Complete topographic product test passed!


This cell is used to test the functionality of the calculation of the topographic product. In the first place all dimensions of the distortions are tested to ensure that they can be displayed correctly. Afterwards the performance of an unsquared is tested to ensure the functionality of a non-squared one.
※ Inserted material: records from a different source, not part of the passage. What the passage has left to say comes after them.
/-! ## The composition: the three stubs prove the crux BY NAME (no `sorry` below this line) -/

/-- **Composition with explicit hypotheses** (the BC3 shape `S1-sig → S2-sig → S3-sig → crux`). Proof:
the real cube root `θ = 2 ^ (3⁻¹)` has `θ ^ 3 = 2` (`Real.rpow_inv_natCast_pow`); given a smooth
homotopy 4-sphere `M`, S2 gives `h : M ≃ₜ S⁴` standard over `N`, S3 gives `(F, h')` with
`h' ∘ F = R_{θ,θ²} ∘ h'`, S1 gives `γ > 0` certifying that `(θ, θ²)` is simultaneously Diophantine with
`τ = 2`; the crux's witness is `⟨F, h', θ, θ², ⟨γ, 2, _, _⟩, _⟩`. Pure logic. [folklore] -/
theorem quasiPeriodicExistence_of_stubs
    (hS1 : ∀ θ : ℝ, θ ^ 3 = 2 → ∃ γ : ℝ, 0 < γ ∧ ∀ k₁ k₂ m : ℤ, (k₁ ≠ 0 ∨ k₂ ≠ 0) →
      γ ≤ |(k₁ : ℝ) * θ + (k₂ : ℝ) * θ ^ 2 + (m : ℝ)| * (|(k₁ : ℝ)| + |(k₂ : ℝ)|) ^ (2 : ℝ))
    (hS2 : ∀ (M : Type) [TopologicalSpace M] [T2Space M] [SecondCountableTopology M]
      [ChartedSpace (EuclideanSpace ℝ (Fin 4)) M] [IsManifold (𝓡 4) (⊤ : ℕ∞) M],
      Nonempty (M ≃ₕ Metric.sphere (0 : EuclideanSpace ℝ (Fin 5)) 1) →
      ∃ h : M ≃ₜ Metric.sphere (0 : EuclideanSpace ℝ (Fin 5)) 1,
        ContMDiffOn (𝓡 4) (𝓡 4) (⊤ : ℕ∞) (⇑h)
          {x : M | (h x : EuclideanSpace ℝ (Fin 5)) 0 ^ 2 + (h x : EuclideanSpace ℝ (Fin 5)) 1 ^ 2 < 1 / 4 ∨
            (h x : EuclideanSpace ℝ (Fin 5)) 2 ^ 2 + (h x : EuclideanSpace ℝ (Fin 5)) 3 ^ 2 < 1 / 4} ∧
        ContMDiffOn (𝓡 4) (𝓡 4) (⊤ : ℕ∞) (⇑h.symm)
          {y : Metric.sphere (0 : EuclideanSpace ℝ (Fin 5)) 1 |
            (y : EuclideanSpace ℝ (Fin 5)) 0 ^ 2 + (y : EuclideanSpace ℝ (Fin 5)) 1 ^ 2 < 1 / 4 ∨
            (y : EuclideanSpace ℝ (Fin 5)) 2 ^ 2 + (y : EuclideanSpace ℝ (Fin 5)) 3 ^ 2 < 1 / 4})
    (hS3 : ∀ θ : ℝ, θ ^ 3 = 2 →
      ∀ (M : Type) [TopologicalSpace M] [T2Space M] [SecondCountableTopology M]
        [ChartedSpace (EuclideanSpace ℝ (Fin 4)) M] [IsManifold (𝓡 4) (⊤ : ℕ∞) M]
        (h : M ≃ₜ Metric.sphere (0 : EuclideanSpace ℝ (Fin 5)) 1),
        ContMDiffOn (𝓡 4) (𝓡 4) (⊤ : ℕ∞) (⇑h)
          {x : M | (h x : EuclideanSpace ℝ (Fin 5)) 0 ^ 2 + (h x : EuclideanSpace ℝ (Fin 5)) 1 ^ 2 < 1 / 4 ∨
            (h x : EuclideanSpace ℝ (Fin 5)) 2 ^ 2 + (h x : EuclideanSpace ℝ (Fin 5)) 3 ^ 2 < 1 / 4} →
        ContMDiffOn (𝓡 4) (𝓡 4) (⊤ : ℕ∞) (⇑h.symm)
          {y : Metric.sphere (0 : EuclideanSpace ℝ (Fin 5)) 1 |
            (y : EuclideanSpace ℝ (Fin 5)) 0 ^ 2 + (y : EuclideanSpace ℝ (Fin 5)) 1 ^ 2 < 1 / 4 ∨
            (y : EuclideanSpace ℝ (Fin 5)) 2 ^ 2 + (y : EuclideanSpace ℝ (Fin 5)) 3 ^ 2 < 1 / 4} →
        ∃ (F : Diffeomorph (𝓡 4) (𝓡 4) M M (⊤ : ℕ∞))
          (h' : M ≃ₜ Metric.sphere (0 : EuclideanSpace ℝ (Fin 5)) 1),
          ∀ x : M, ((h' (F x) : Metric.sphere (0 : EuclideanSpace ℝ (Fin 5)) 1) : EuclideanSpace ℝ (Fin 5)) =
            WithLp.toLp 2
              ![Real.cos (2 * Real.pi * θ) * (h' x : EuclideanSpace ℝ (Fin 5)) 0 -
                  Real.sin (2 * Real.pi * θ) * (h' x : EuclideanSpace ℝ (Fin 5)) 1,
                Real.sin (2 * Real.pi * θ) * (h' x : EuclideanSpace ℝ (Fin 5)) 0 +
                  Real.cos (2 * Real.pi * θ) * (h' x : EuclideanSpace ℝ (Fin 5)) 1,
                Real.cos (2 * Real.pi * θ ^ 2) * (h' x : EuclideanSpace ℝ (Fin 5)) 2 -
                  Real.sin (2 * Real.pi * θ ^ 2) * (h' x : EuclideanSpace ℝ (Fin 5)) 3,
                Real.sin (2 * Real.pi * θ ^ 2) * (h' x : EuclideanSpace ℝ (Fin 5)) 2 +
                  Real.cos (2 * Real.pi * θ ^ 2) * (h' x : EuclideanSpace ℝ (Fin 5)) 3,
                (h' x : EuclideanSpace ℝ (Fin 5)) 4]) :
    QuasiPeriodicExistence := by
  intro M _ _ _ _ _ hM
  -- the real cube root of 2
  obtain ⟨θ, hθ⟩ : ∃ θ : ℝ, θ ^ 3 = 2 :=
    ⟨(2 : ℝ) ^ ((3 : ℕ) : ℝ)⁻¹, Real.rpow_inv_natCast_pow (by norm_num) (by norm_num)⟩
  -- S1: `(θ, θ²)` is simultaneously Diophantine with exponent 2
  obtain ⟨γ, hγ, hD⟩ := hS1 θ hθ
  -- S2: Freedman's homeomorphism, standard over the invariant neighbourhood of the singular strata
  obtain ⟨h, hh, hh'⟩ := hS2 M hM
  -- S3: the smooth generator on the fake free band at the cubic frequency
  obtain ⟨F, h', hc⟩ := hS3 θ hθ M h hh hh'
  exact ⟨F, h', θ, θ ^ 2, ⟨γ, 2, hγ, hD⟩, hc⟩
At last a simple test on a calculation of a topographic product is tested and checked if the returned value is actually a numerical value. 

In [12]:
from minisom import MiniSom
chainlink_data = SOMToolBox_Parse("datasets\\chainlink\\chainlink.vec").read_weight_file()
clusters_data = SOMToolBox_Parse("datasets\\10clusters\\10clusters.vec").read_weight_file()

In [13]:
small_som_chainlink = MiniSom(10, 10, 3)
small_som_chainlink.train(chainlink_data['arr'], 1000)

map_size = (10,10)
small_som_chainlink_weights = small_som_chainlink.get_weights()
weights = small_som_chainlink_weights.reshape(map_size[0]*map_size[1], -1)
topographic_vals = topographic_product(rectangular_topology_dist(map_size), weights)
som_visualization(map_size, topographic_vals)
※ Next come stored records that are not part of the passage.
/-! ## 4.15 as a named fact -/

/-- NAMED FACT — **de Jong 1996, 4.15: the strict transform of a fibred pair along a generically
étale projective alteration of the base.** Over an algebraically closed field `k` ((i) of 4.5),
let `(X, Z)` with `f : X → Y → Spec k` satisfy (iii), (iv), (vi) a)–d)
(`DeJong1996.FibredPair f g Z`) and (vi) e) (`DeJong1996.HasThreeSmoothPoints f Z`), and let
`ψ : Y' → Y` be a generically étale alteration (2.20, 2.6) with `Y'` a projective variety over
`k` ("projective alterations `ψ : Y' → Y`, which are generically étale"). "Here `X'` is the
reduction of the scheme `Y' ×_Y X` […]. Put `Z' = pr₂⁻¹(Z)_red` […]. It is easy to see that
the morphism `f'` satisfies (vi) a)–c); from this we conclude that `X'` is irreducible. Thus
`φ : X' → X` is a projective alteration which is generically étale. Conditions (i), (iii) and
(iv) are all right for the pair `(X', Z')`, but (v) may fail […]. Finally, (vi) d) is trivial
to verify for `f'|_{Z'}` and (vi) e) holds since `φ⁻¹(sm(X/Y)) ⊂ sm(X'/Y')`." Rendered: there
are a scheme `X'` and a morphism `ι : X' → X ×_Y Y'` (Mathlib's `pullback f ψ`) which is a
closed immersion, surjective, with `X'` reduced — this characterises the reduction
`(X ×_Y Y')_red` up to unique isomorphism — such that, with `f' = ι ≫ pr_{Y'} : X' → Y'`
(locally of finite presentation), `φ = ι ≫ pr_X : X' → X` and `Z' = φ⁻¹(Z)`: `(X', Z')` with
`f' : X' → Y' → Spec k` is a fibred pair ((i) `X'` integral, (iii), (iv), (vi) a)–d)), (vi) e)
holds for it, and `φ` is a generically étale alteration. Users take
`(h : DeJong1996StrictTransform)`; it is a node to PROVE. [cite: DeJong1996, 4.15, p. 71] -/
def DeJong1996StrictTransform : Prop :=
  ∀ (k : Type u) [Field k] [IsAlgClosed k] (X Y Y' : Scheme.{u}) [IsIntegral Y] [IsIntegral Y']
    (f : X ⟶ Y) [LocallyOfFinitePresentation f] (g : Y ⟶ Spec (.of k)) (Z : Set X)
    (ψ : Y' ⟶ Y),
    DeJong1996.FibredPair f g Z → DeJong1996.HasThreeSmoothPoints f Z →
      IsAlteration ψ → IsGenericallyEtale ψ →
        Literature.AlgebraicGeometry.Motives.IsProjectiveOver (Over.mk (ψ ≫ g)) →
          ∃ (X' : Scheme.{u}) (ι : X' ⟶ pullback f ψ) (_ : IsClosedImmersion ι)
            (_ : Surjective ι) (_ : IsReduced X')
            (_ : LocallyOfFinitePresentation (ι ≫ pullback.snd f ψ)),
            DeJong1996.FibredPair (ι ≫ pullback.snd f ψ) (ψ ≫ g)
                ((ι ≫ pullback.fst f ψ) ⁻¹' Z) ∧
              DeJong1996.HasThreeSmoothPoints (ι ≫ pullback.snd f ψ)
                  ((ι ≫ pullback.fst f ψ) ⁻¹' Z) ∧
                IsAlteration (ι ≫ pullback.fst f ψ) ∧ IsGenericallyEtale (ι ≫ pullback.fst f ψ)

/-- **4.15, "As before it is clear that it suffices to prove the theorem for the pair
`(X', Z')`"** (4.4 along the generically étale alteration `φ = ι ≫ pr_X`, whose structure
morphism to `Spec k` is `f' ≫ ψ ≫ g` since `pr_X ≫ f = pr_{Y'} ≫ ψ`) — PROVED for any `X'`
over `X ×_Y Y'`. [cite: DeJong1996, 4.15 and 4.4, pp. 66, 71] -/
theorem DeJong1996.ConclusionGenericallyEtale.of_strictTransform {k : Type u} [Field k]
    {X Y Y' X' : Scheme.{u}} [IsIntegral X] (f : X ⟶ Y) (g : Y ⟶ Spec (.of k)) (ψ : Y' ⟶ Y)
    (Z : Set X) (ι : X' ⟶ pullback f ψ) (hφ : IsAlteration (ι ≫ pullback.fst f ψ))
    (hφet : IsGenericallyEtale (ι ≫ pullback.fst f ψ))
    (h : ConclusionGenericallyEtale ((ι ≫ pullback.snd f ψ) ≫ ψ ≫ g)
      ((ι ≫ pullback.fst f ψ) ⁻¹' Z)) :
    ConclusionGenericallyEtale (f ≫ g) Z := by
  refine ConclusionGenericallyEtale.of_isAlteration hφ hφet ?_
  have e : (ι ≫ pullback.fst f ψ) ≫ f ≫ g = (ι ≫ pullback.snd f ψ) ≫ ψ ≫ g := by
    simp only [Category.assoc]
    rw [pullback.condition_assoc]
  rw [e]
  exact h

/-! ## 4.16: sections from finite birational components over a normal base -/

namespace DeJong1996.IsUnionOfSections

open Scheme.IdealSheafData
Launching server at http://localhost:57455


![{B34E0ED8-263E-45A1-9BDD-4B7743C21FA2}.png](attachment:93050001-057b-4c58-ad34-b63c3261afd4.png)

In [15]:
small_som_clusters = MiniSom(10, 10, 10)
small_som_clusters.train(clusters_data['arr'], 1000)

map_size = (10,10)
small_som_clusters_weights = small_som_clusters.get_weights()
weights = small_som_clusters_weights.reshape(map_size[0]*map_size[1], -1)
topographic_vals = topographic_product(rectangular_topology_dist(map_size), weights)
som_visualization(map_size, topographic_vals)

Launching server at http://localhost:57456


![{8287C102-7D6C-4BFE-B330-046B939B5C2B}.png](attachment:0e97c2a4-c51d-4664-8db7-291b78a1dc2e.png)

In [17]:
large_som_chainlink = MiniSom(100, 60, 3)
large_som_chainlink.train(chainlink_data['arr'], 3)

map_size = (100, 60)
large_som_chainlink_weights = large_som_chainlink.get_weights()
weights = large_som_chainlink_weights.reshape(map_size[0]*map_size[1], -1)
topographic_vals = topographic_product(rectangular_topology_dist(map_size), weights)
som_visualization(map_size, topographic_vals)
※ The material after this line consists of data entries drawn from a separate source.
import Summits.CriticalPhenomena.PercolationContinuityZ3.Theorems.PercNearOneGluingNoHeavyLowerTailMajorityGluingHubOnlyWeakAt
import HarnessLib

/-!
# Majority gluing with loss `2·max` at `|A| = 6` and `|A| = 7` from the MAJORITY-OF-THREE percolation-EKR bound
# (lane prim-rate, constants-miner 1, gen 4 — the first two cells of the open window `6 ≤ |A| ≤ 55` reduced to `maj3`)

Support file for the closed crux `NoHeavyLowerTail` (stmt-CriticalPhenomena-4575; `--supports … --as helper`), continuing
`…MajorityGluingHubOnlyWeakAt.lean` (p317647: `WeakAt(A, a₀) ⟹ loss 2·max at A`).

THE OBSERVATION (constants-miner 1, gen 4, `prim-rate-mine-1/CANDIDATES.md` §GEN-4 R16).  The window cells are monotone:
`{≥ h of the m relays of T cut from a₀} ⊆ {≥ h − 1 of any m − 1 of them cut}`.  At `|A| = 6` the cell is `(m, h) = (4, 3)`, at
`|A| = 7` it is `(5, 4)`; in both cases `h ≤ #cut T` leaves at most ONE relay of `T` joined to `a₀`, so every 3-subset `T' ⊆ T` has at
least two relays cut.  Hence the single hypothesis

  `Maj3(a₀)`: for every non-degenerate weight function `p` on the same vertex set, every 3-set `T' ∌ a₀` and every `0 ≤ δ ≤ 1/2`
  bounding `μ_p(v ↮ a₀)` on `T'`:  `μ_p(2 ≤ #{v ∈ T' : v ↮ a₀}) ≤ δ`

(the majority-of-three case of the uniform percolation-EKR bound — 0 violations in every census of the lane, incl. Engine C's exact atlas
`run/shared/lean/ttrl/primrate/hub/README.md`; it is FALSE for hypergraph/site percolation, CANDIDATES §GEN-4 R18) gives `WeakAt(A, a₀)`
for `5 ≤ |A| ≤ 7` (`δ ≤ δ/(1−δ)`), and therefore, by p317647, **majority gluing with loss `2·max` at every relay set of size 5, 6 or 7**
(`HubOnly.majorityGluing_two_of_maj3`).  Sizes `≤ 5` are unconditional (`…MajorityGluing.lean`, p308121); `|A| = 8` would need the
`(6,4)` cell, which `maj3` does not imply.  Also recorded, as pure real arithmetic on the eight atoms of a three-relay cut law
(`HubOnly.maj3_exchange_of_c1star`): the mined quadratic exchange inequality (C1*) `p₀₁₁·p₁₀₁ ≤ p₁₀₀·p₀₁₀` together with
`δ₁ ≥ δ₂` yields the exchange form `p₀₁₁ ≤ p₁₀₀` of `maj3` (CANDIDATES §GEN-4 R17).  No definitions, no named facts, no sorries.
[cite: KozmaNitzan2024, Conj. 1 (p. 3), Conj. 4 (p. 32)]
-/

noncomputable section

namespace Summit.CriticalPhenomena.PercolationContinuityZ3.Theorems

open MeasureTheory Set
open Literature.Probability.LatticeModels (prodBernoulli)
open Literature.Probability.Percolation
open scoped Classical

namespace HubOnly

variable {n : ℕ}

/-- **Monotonicity of the window cells (counting core).** If `T' ⊆ T`, `|T'| = 3` and at most one relay of `T` is joined
(`|T| ≤ #cut T + 1`), then at least two relays of `T'` are cut.  Pure finset counting. [folklore] -/
theorem two_le_card_filter_of_subset {α : Type*} [DecidableEq α] (T T' : Finset α) (P : α → Prop) [DecidablePred P]
    (hsub : T' ⊆ T) (hT' : T'.card = 3) (hcut : T.card ≤ (T.filter P).card + 1) :
    2 ≤ (T'.filter P).card := by
  have h1 := Finset.card_filter_add_card_filter_not (s := T) P
  have h2 := Finset.card_filter_add_card_filter_not (s := T') P
  have h3 : (T'.filter fun x => ¬ P x).card ≤ (T.filter fun x => ¬ P x).card :=
    Finset.card_le_card (Finset.filter_subset_filter _ hsub)
  omega

/-- **`Maj3(a₀) ⟹ WeakAt(A, a₀)` for `5 ≤ |A| ≤ 7`.**  With `|T| + 2 = |A|` and threshold `⌈|A|/2⌉ = (|A|+1)/2`, the event
`{⌈|A|/2⌉ ≤ #cut T}` leaves at most one relay of `T` joined; any 3-subset `T' ⊆ T` then has `≥ 2` cut relays, so the
majority-of-three bound `μ(2 ≤ #cut T') ≤ δ` and `δ ≤ δ/(1−δ)` (`0 ≤ δ ≤ 1/2`) give the weak bound at the single size the kernel
chain consumes. [cite: KozmaNitzan2024, Conj. 4 (p. 32)] -/
theorem weakEKR_at_of_maj3 (A : Finset (Fin n)) (a₀ : Fin n) (h5 : 5 ≤ A.card) (h7 : A.card ≤ 7)
    (hM : ∀ (p : Sym2 (Fin n) → unitInterval), (∀ e, 0 < p e ∧ p e < 1) →
      ∀ (T' : Finset (Fin n)) (δ : ℝ), a₀ ∉ T' → T'.card = 3 → 0 ≤ δ → δ ≤ 1 / 2 →
      (∀ v ∈ T', (prodBernoulli p).real (openConn v a₀ : Set (BondConfig (Fin n)))ᶜ ≤ δ) →
      (prodBernoulli p).real {ω : BondConfig (Fin n) | 2 ≤ (T'.filter fun v => ω ∉ openConn v a₀).card} ≤ δ) :
    ∀ (p : Sym2 (Fin n) → unitInterval), (∀ e, 0 < p e ∧ p e < 1) →
      ∀ (T : Finset (Fin n)) (δ : ℝ), a₀ ∉ T → T ⊆ A → T.card + 2 = A.card → 0 ≤ δ → δ ≤ 1 / 2 →
      (∀ v ∈ T, (prodBernoulli p).real (openConn v a₀ : Set (BondConfig (Fin n)))ᶜ ≤ δ) →
      (prodBernoulli p).real {ω : BondConfig (Fin n) | (A.card + 1) / 2 ≤ (T.filter fun v => ω ∉ openConn v a₀).card} ≤
        δ / (1 - δ) := by
  intro p hp T δ ha₀T _hTA hTcard hδ0 hδ hmarg
  -- a 3-subset of `T`
  have h3 : 3 ≤ T.card := by omega
  obtain ⟨T', hT'T, hT'card⟩ := Finset.exists_subset_card_eq h3
  have ha₀T' : a₀ ∉ T' := fun h => ha₀T (hT'T h)
  -- the inclusion of events
  have hsub : {ω : BondConfig (Fin n) | (A.card + 1) / 2 ≤ (T.filter fun v => ω ∉ openConn v a₀).card} ⊆
      {ω : BondConfig (Fin n) | 2 ≤ (T'.filter fun v => ω ∉ openConn v a₀).card} := by
    intro ω hω
    simp only [mem_setOf_eq] at hω ⊢
    refine two_le_card_filter_of_subset T T' (fun v => ω ∉ openConn v a₀) hT'T hT'card ?_
    omega
  have hT'b := hM p hp T' δ ha₀T' hT'card hδ0 hδ (fun v hv => hmarg v (hT'T hv))
  have hδδ : δ ≤ δ / (1 - δ) := by
    rw [le_div_iff₀ (by linarith)]
    nlinarith
  exact (measureReal_mono hsub).trans (hT'b.trans hδδ)

/-- **MAJORITY GLUING WITH LOSS `2·max` AT `|A| ∈ {5, 6, 7}` FROM THE MAJORITY-OF-THREE BOUND.**
HYPOTHESIS `Maj3(a₀)`: for all non-degenerate `p` on `Fin n`, all 3-sets `T' ∌ a₀`, all `0 ≤ δ ≤ 1/2` bounding `μ_p(v ↮ a₀)` on `T'`:
`μ_p(2 ≤ #cut T') ≤ δ`.  CONCLUSION: for every observer `o`, weight function `w` and bound `δ₀ ≥ μ(a ↮ a₀)` on `A` with
`5 ≤ |A| ≤ 7`:  `μ(o ↔ A) − 2δ₀ ≤ μ(o ↔ a₀ ∧ |A| < 2N)` — i.e. `C(6) = C(7) = 2` follows from `maj3` (the cells `(4,3)` and `(5,4)`
of the window; constants-miner 1, gen 4, CANDIDATES §GEN-4 R16). [cite: KozmaNitzan2024, Conj. 1 (p. 3), Conj. 4 (p. 32)] -/
theorem majorityGluing_two_of_maj3 (w : Sym2 (Fin n) → unitInterval) (A : Finset (Fin n)) (o a₀ : Fin n) (δ₀ : ℝ)
    (ha₀ : a₀ ∈ A) (h5 : 5 ≤ A.card) (h7 : A.card ≤ 7)
    (hM : ∀ (p : Sym2 (Fin n) → unitInterval), (∀ e, 0 < p e ∧ p e < 1) →
      ∀ (T' : Finset (Fin n)) (δ : ℝ), a₀ ∉ T' → T'.card = 3 → 0 ≤ δ → δ ≤ 1 / 2 →
      (∀ v ∈ T', (prodBernoulli p).real (openConn v a₀ : Set (BondConfig (Fin n)))ᶜ ≤ δ) →
      (prodBernoulli p).real {ω : BondConfig (Fin n) | 2 ≤ (T'.filter fun v => ω ∉ openConn v a₀).card} ≤ δ)
    (hδ₀ : ∀ a ∈ A, (prodBernoulli w).real (openConn a a₀ : Set (BondConfig (Fin n)))ᶜ ≤ δ₀) :
    (prodBernoulli w).real (⋃ a ∈ A, openConn o a) - 2 * δ₀ ≤
      (prodBernoulli w).real {ω : BondConfig (Fin n) | ω ∈ openConn o a₀ ∧
          A.card < 2 * (A.filter fun a => ω ∈ openConn o a).card} :=
  majorityGluing_two_of_weakEKR_at w A o a₀ δ₀ ha₀ (weakEKR_at_of_maj3 A a₀ h5 h7 hM) hδ₀

/-- **The mined quadratic exchange inequality (C1*) implies the exchange form of `maj3` — pure arithmetic on the eight atoms.**
Dictionary: `pᵢⱼₖ = μ(1[v₁ cut] = i, 1[v₂ cut] = j, 1[v₃ cut] = k)`; (C1*) is `p₀₁₁·p₁₀₁ ≤ p₁₀₀·p₀₁₀`; the hypothesis
`δ₁ ≥ δ₂` reads `p₁₀₀ + p₁₀₁ ≥ p₀₁₀ + p₀₁₁` (the `p₁₁ₖ` atoms cancel); the conclusion `p₀₁₁ ≤ p₁₀₀` is
`μ(H = {v₂,v₃}) ≤ μ(H = {v₁})`, which for `v₁ = argmax δ` is `μ(≥ 2 of 3 cut) ≤ max δ` (CANDIDATES §GEN-4 R16/R17). [folklore] -/
theorem maj3_exchange_of_c1star (p011 p101 p100 p010 : ℝ) (h100 : 0 ≤ p100) (h010 : 0 ≤ p010)
    (hC1 : p011 * p101 ≤ p100 * p010) (hδ : p010 + p011 ≤ p100 + p101) :
    p011 ≤ p100 := by
  by_cases hA : p100 + p101 ≤ 0
  · nlinarith
  · have hA' : 0 < p100 + p101 := lt_of_not_ge hA
    -- `p011 · (p100 + p101) ≤ p100 · (p010 + p011) ≤ p100 · (p100 + p101)`
    by_contra hlt
    have hlt' : p100 < p011 := lt_of_not_ge hlt
    nlinarith [mul_pos (sub_pos.2 hlt') hA', mul_le_mul_of_nonneg_left hδ h100, hC1]

end HubOnly

end Summit.CriticalPhenomena.PercolationContinuityZ3.Theorems

end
Launching server at http://localhost:58565




In [18]:
large_som_clusters = MiniSom(100, 60, 10)
large_som_clusters.train(clusters_data['arr'], 3)

map_size = (100, 60)
large_som_clusters_weights = large_som_clusters.get_weights()
weights = large_som_clusters_weights.reshape(map_size[0]*map_size[1], -1)
topographic_vals = topographic_product(rectangular_topology_dist(map_size), weights)
som_visualization(map_size, topographic_vals)

Launching server at http://localhost:56326


### Evaluation for 3/4:

Neighborhood-Radius: describes how many neighboring units (neurons) react to the input

With an increasing size of the Neighborhood-Radius the influence of the neighbor units gets bigger resulting in an increased global structure and a smoother representation. A downside of this is that the convergence of the som takes longer than with a smalle radius. 

Learning rate: describes the amount of change of the neurons during the training process

Generally speaking a higher learning rate results in a faster change of neuron values but may shoot over the optimum because of the high change of the neuron weights during training. An upside of this is the faster convergence compared to a smaller learning rate. A pro of a smaller learning rate is a better convergence and more stable results.

Overall the neighborhood radius and also the learning rate should both be adapted during the training. Both parameters should be set to higher values in the beginning of the training and then slowly decreased to smaller values.